Genetic curiosities: What are SNPs? - ADNTRO

What are SNPs?

If you have already explored our website you will have noticed that the studies we offer on your DNA are based on SNPs, but do you know what a SNP is?

It all starts with the chromosomes

Well, to answer this question let's start at the beginning. As you surely already know, within our cells (at the core) is our DNA. DNA is divided into different chromosomes (23 to be exact). Each of these chromosomes has another similar to him which receives the name of homologous chromosome (Except in men, in which the X chromosome has the Y as a homologous, two very different chromosomes). Therefore they are actually 23 couples chromosomes that come one from our father and another from our mother.

Genes are the next level

Within each of these chromosomes we find DNA regions that make up genes. Each gene will code for a phenotype concrete, that is, a physical, physiological, psychological appearance, etc. concrete. Many times (almost always in fact) it is the action of several different genes that modulates a particular phenotype.

Source: Mayo Foundation

The point is that these genes are almost identical in all humans, they only differ in small punctual variations. These point variations are changes in a nucleotide (one of the four types that make up DNA: TO, T, C and G). It is these variations in a single nucleotide that we call SNPs (Single Nucleotide Polymorphism) or polymorphisms.

SNPs and allelic variants. Lactose as an example

Therefore, if we look at the case of the lactose intolerance, a simple example because it is composed of a single gene, all human beings present the gene for lactase (the enzyme that metabolizes lactose). This gene is exactly the same in all of us, except for (let's imagine) a specific nucleotide. A change in this nucleotide will make it possible for us to metabolize lactose or not, and this will be the SNP or polymorphism of lactose intolerance.

In other cases (the vast majority), several SNPs (of the same or different gene) are required to obtain a specific phenotype. It is the composition of these SNPs which gives us a concrete result. For example, in the case of a predisposition to some disease, the sum of all SNPs will determine which way the balance leans the most, towards the side of little predisposition to suffer it or to that of a lot predisposition.

If you remember, at the beginning I told you that we have pairs of homologous chromosomes, each one coming from one of our parents. This means that, for each gene, we will have two variants (one on each chromosome) and these variants are called alleles.

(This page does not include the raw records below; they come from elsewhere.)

/-! ## §4 T5-B: NO displayed hypothesis — the tree's ISOMETRIC supply `hJ_ROGT'C_block` against a `(0,1)`-reading of its block -/

section Isometric

variable
  (hGR : ∀ {L : CMField} {ι₁ : L →+* ℂ} (V : HermSpace3 L ι₁) (c : SeesawCtx L),
    (cmSplittingDatum (L : Type) finProdFinEquiv (frameD V) (frameD_real V) (frameD_ne V) (dW c.D) (dW_real c.D)
      (dW_ne c.D)).CompatibleSplitting)
  (hGR₀ : ∀ {L : CMField} {ι₁ : L →+* ℂ} (V : HermSpace3 L ι₁) (c : SeesawCtx L),
    (cmSplittingDatum (L : Type) (e₁) (frameD V) (frameD_real V) (frameD_ne V) (lineVec (L : Type) (dW c.D 0))
      (fun _ => dW_real c.D 0) (fun _ => dW_ne c.D 0)).CompatibleSplitting)
  (hGR₁ : ∀ {L : CMField} {ι₁ : L →+* ℂ} (V : HermSpace3 L ι₁) (c : SeesawCtx L),
    (cmSplittingDatum (L : Type) (e₁) (frameD V) (frameD_real V) (frameD_ne V) (lineVec (L : Type) (dW c.D 1))
      (fun _ => dW_real c.D 1) (fun _ => dW_ne c.D 1)).CompatibleSplitting)
  (hGR₂ : ∀ {L : CMField} {ι₁ : L →+* ℂ} (V : HermSpace3 L ι₁) (c : SeesawCtx L),
    (cmSplittingDatum (L : Type) (e₁) (frameD V) (frameD_real V) (frameD_ne V) (lineVec (L : Type) (dW' c.D 0))
      (fun _ => dW'_real c.D 0) (fun _ => dW'_ne c.D 0)).CompatibleSplitting)
  (hGR₃ : ∀ {L : CMField} {ι₁ : L →+* ℂ} (V : HermSpace3 L ι₁) (c : SeesawCtx L),
    (cmSplittingDatum (L : Type) (e₁) (frameD V) (frameD_real V) (frameD_ne V) (lineVec (L : Type) (dW' c.D 1))
      (fun _ => dW'_real c.D 1) (fun _ => dW'_ne c.D 1)).CompatibleSplitting)
  (μ : ∀ {L : CMField}, SeesawCtx L → Fin 4 → NumberField.InfinitePlace (L : Type) → ℤ)
  (hΔ₁ : ∀ {L : CMField} {ι₁ : L →+* ℂ} (V : HermSpace3 L ι₁) (c : SeesawCtx L), ∀ hc : GOG V c,
    slotTypeVec V c (hGR V c) (hGR₀ V c) (hGR₁ V c) (hGR₂ V c) (hGR₃ V c) (hG_GOG V c hc) 1 -
      slotTypeVec V c (hGR V c) (hGR₀ V c) (hGR₁ V c) (hGR₂ V c) (hGR₃ V c) (hG_GOG V c hc) 0 = μ c 1 - μ c 0)
  (hΔ₂ : ∀ {L : CMField} {ι₁ : L →+* ℂ} (V : HermSpace3 L ι₁) (c : SeesawCtx L), ∀ hc : GOG V c,
    slotTypeVec V c (hGR V c) (hGR₀ V c) (hGR₁ V c) (hGR₂ V c) (hGR₃ V c) (hG_GOG V c hc) 2 -
      slotTypeVec V c (hGR V c) (hGR₀ V c) (hGR₁ V c) (hGR₂ V c) (hGR₃ V c) (hG_GOG V c hc) 0 = μ c 2 - μ c 0)
  (hΔ₃ : ∀ {L : CMField} {ι₁ : L →+* ℂ} (V : HermSpace3 L ι₁) (c : SeesawCtx L), ∀ hc : GOG V c,
    slotTypeVec V c (hGR V c) (hGR₀ V c) (hGR₁ V c) (hGR₂ V c) (hGR₃ V c) (hG_GOG V c hc) 3 -
      slotTypeVec V c (hGR V c) (hGR₀ V c) (hGR₁ V c) (hGR₂ V c) (hGR₃ V c) (hG_GOG V c hc) 0 = μ c 3 - μ c 0)

variable {L : CMField} {ι₁ : L →+* ℂ} (V : HermSpace3 L ι₁) (c : SeesawCtx L)

/-- **T5-B (no displayed hypothesis).**  At a good context (`GOG V c`, `V.Hm` anisotropic) and slot `i`, for the pin theta model
`SROGT'C …` and the pinned dictionary at `a_i`: if the block of EVERY index ISOMETRIC to the slot line is READ IN TYPE `(0,1)` (the typed
(D) of T2), then every theta class of slot `i` (every level below conj-three) is `0` — the tree's own supply ✔ `hJ_ROGT'C_block` lifts each
class into ONE isometric block, and §2 applies.  ORIENTATION-MEMO §8 in kernel form («with or without `hΘ′`»). [cite: VoisinHodgeI2002, §7.3.2] -/
theorem thetaOf_eq_zero_of_isometric_blockZeroOne
    (hHD : exists_isReal_hodgeModel) (hI : hodgePQ_independent_of_hodgeModel)
    (h₁ : BallQuotientUniformised) (h₃ : CMAbelianVarietyRealised) (hA : Arapura2012_Cor_15_4_6)
    (hc : GOG V c) (hV : IsAnisotropic L V.Hm) (i : Fin 4)
    (hD : ∀ j : I V (repAt (⟨c.D.a i, c.D.a_real i, c.D.a_ne i⟩ : RealScalar L)) (muLiu ι₁ GramClass.rep),
      (∃ z : (L : Type), z ≠ 0 ∧
        (line V (repAt (⟨c.D.a i, c.D.a_real i, c.D.a_ne i⟩ : RealScalar L)) (muLiu ι₁ GramClass.rep) j).scalar =
          z * conjRingHomK L z * c.D.a i) →
      ∃ Γ₁ : Level V, ∀ Γ' ≤ Γ₁,
        ∀ y ∈ (liuDictionaryPin hHD hI h₁ h₃ hA V
            (I V (repAt (⟨c.D.a i, c.D.a_real i, c.D.a_ne i⟩ : RealScalar L)) (muLiu ι₁ GramClass.rep))
            (line V (repAt (⟨c.D.a i, c.D.a_real i, c.D.a_ne i⟩ : RealScalar L)) (muLiu ι₁ GramClass.rep))).block j,
          y ∈ fixedBy Γ'.K (liuDictionaryPin hHD hI h₁ h₃ hA V
            (I V (repAt (⟨c.D.a i, c.D.a_real i, c.D.a_ne i⟩ : RealScalar L)) (muLiu ι₁ GramClass.rep))
            (line V (repAt (⟨c.D.a i, c.D.a_real i, c.D.a_ne i⟩ : RealScalar L)) (muLiu ι₁ GramClass.rep))).H →
          (liuDictionaryPin hHD hI h₁ h₃ hA V
            (I V (repAt (⟨c.D.a i, c.D.a_real i, c.D.a_ne i⟩ : RealScalar L)) (muLiu ι₁ GramClass.rep))
            (line V (repAt (⟨c.D.a i, c.D.a_real i, c.D.a_ne i⟩ : RealScalar L)) (muLiu ι₁ GramClass.rep))).res Γ' y ∈
            ((picardCMUniverse hHD hI h₁ h₃).hodge ((picardCMUniverse hHD hI h₁ h₃).pms L ι₁ V Γ') 1).piece 0 1)
    (Γ : Level V) (hΓ : Γ.BelowConjThree)
    {ω : (picardCMUniverse hHD hI h₁ h₃).CohC ((picardCMUniverse hHD hI h₁ h₃).pms L ι₁ V Γ) 1}
    (hω : ω ∈ thetaOf _ (thetaClassInputOf _ (fun V c => thetaSpaceInputOf hHD hI h₁ h₃
        (SROGT'C @hGR @hGR₀ @hGR₁ @hGR₂ @hGR₃ @μ hΔ₁ hΔ₂ hΔ₃) V c)) V c i Γ) :
    ω = 0 := by
  obtain ⟨j, hj, hfam⟩ := hJ_ROGT'C_block hHD hI h₁ h₃ hA @hGR @hGR₀ @hGR₁ @hGR₂ @hGR₃ @μ hΔ₁ hΔ₂ hΔ₃ V c hc hV i
  exact towerLift_class_eq_zero_of_blockZeroOne V _ _ hHD hI h₁ h₃ hA j (hD j hj) hΓ
    (thetaOf_pin_mem_hodgeF_one _ V c i Γ hHD hI h₁ h₃ hω) (hfam Γ hΓ ω hω)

Each of these alleles will represent a specific SNP.

Therefore, in the example of lactose intolerance, we will have two lactase genes (one on each homologous chromosome). If we have both variants allelic risk (ie those that cause a defective lactase) we will most likely be lactose intolerant. Instead, if we have both normal allelic variants we will not be. Finally, if we have one yes and one no, we will find ourselves in an intermediate case in which there may or may not be a certain intolerance (it will depend on each specific case).

Well, now that you know what a SNP is, do you dare to DNATRARTE in your DNA and discover your own?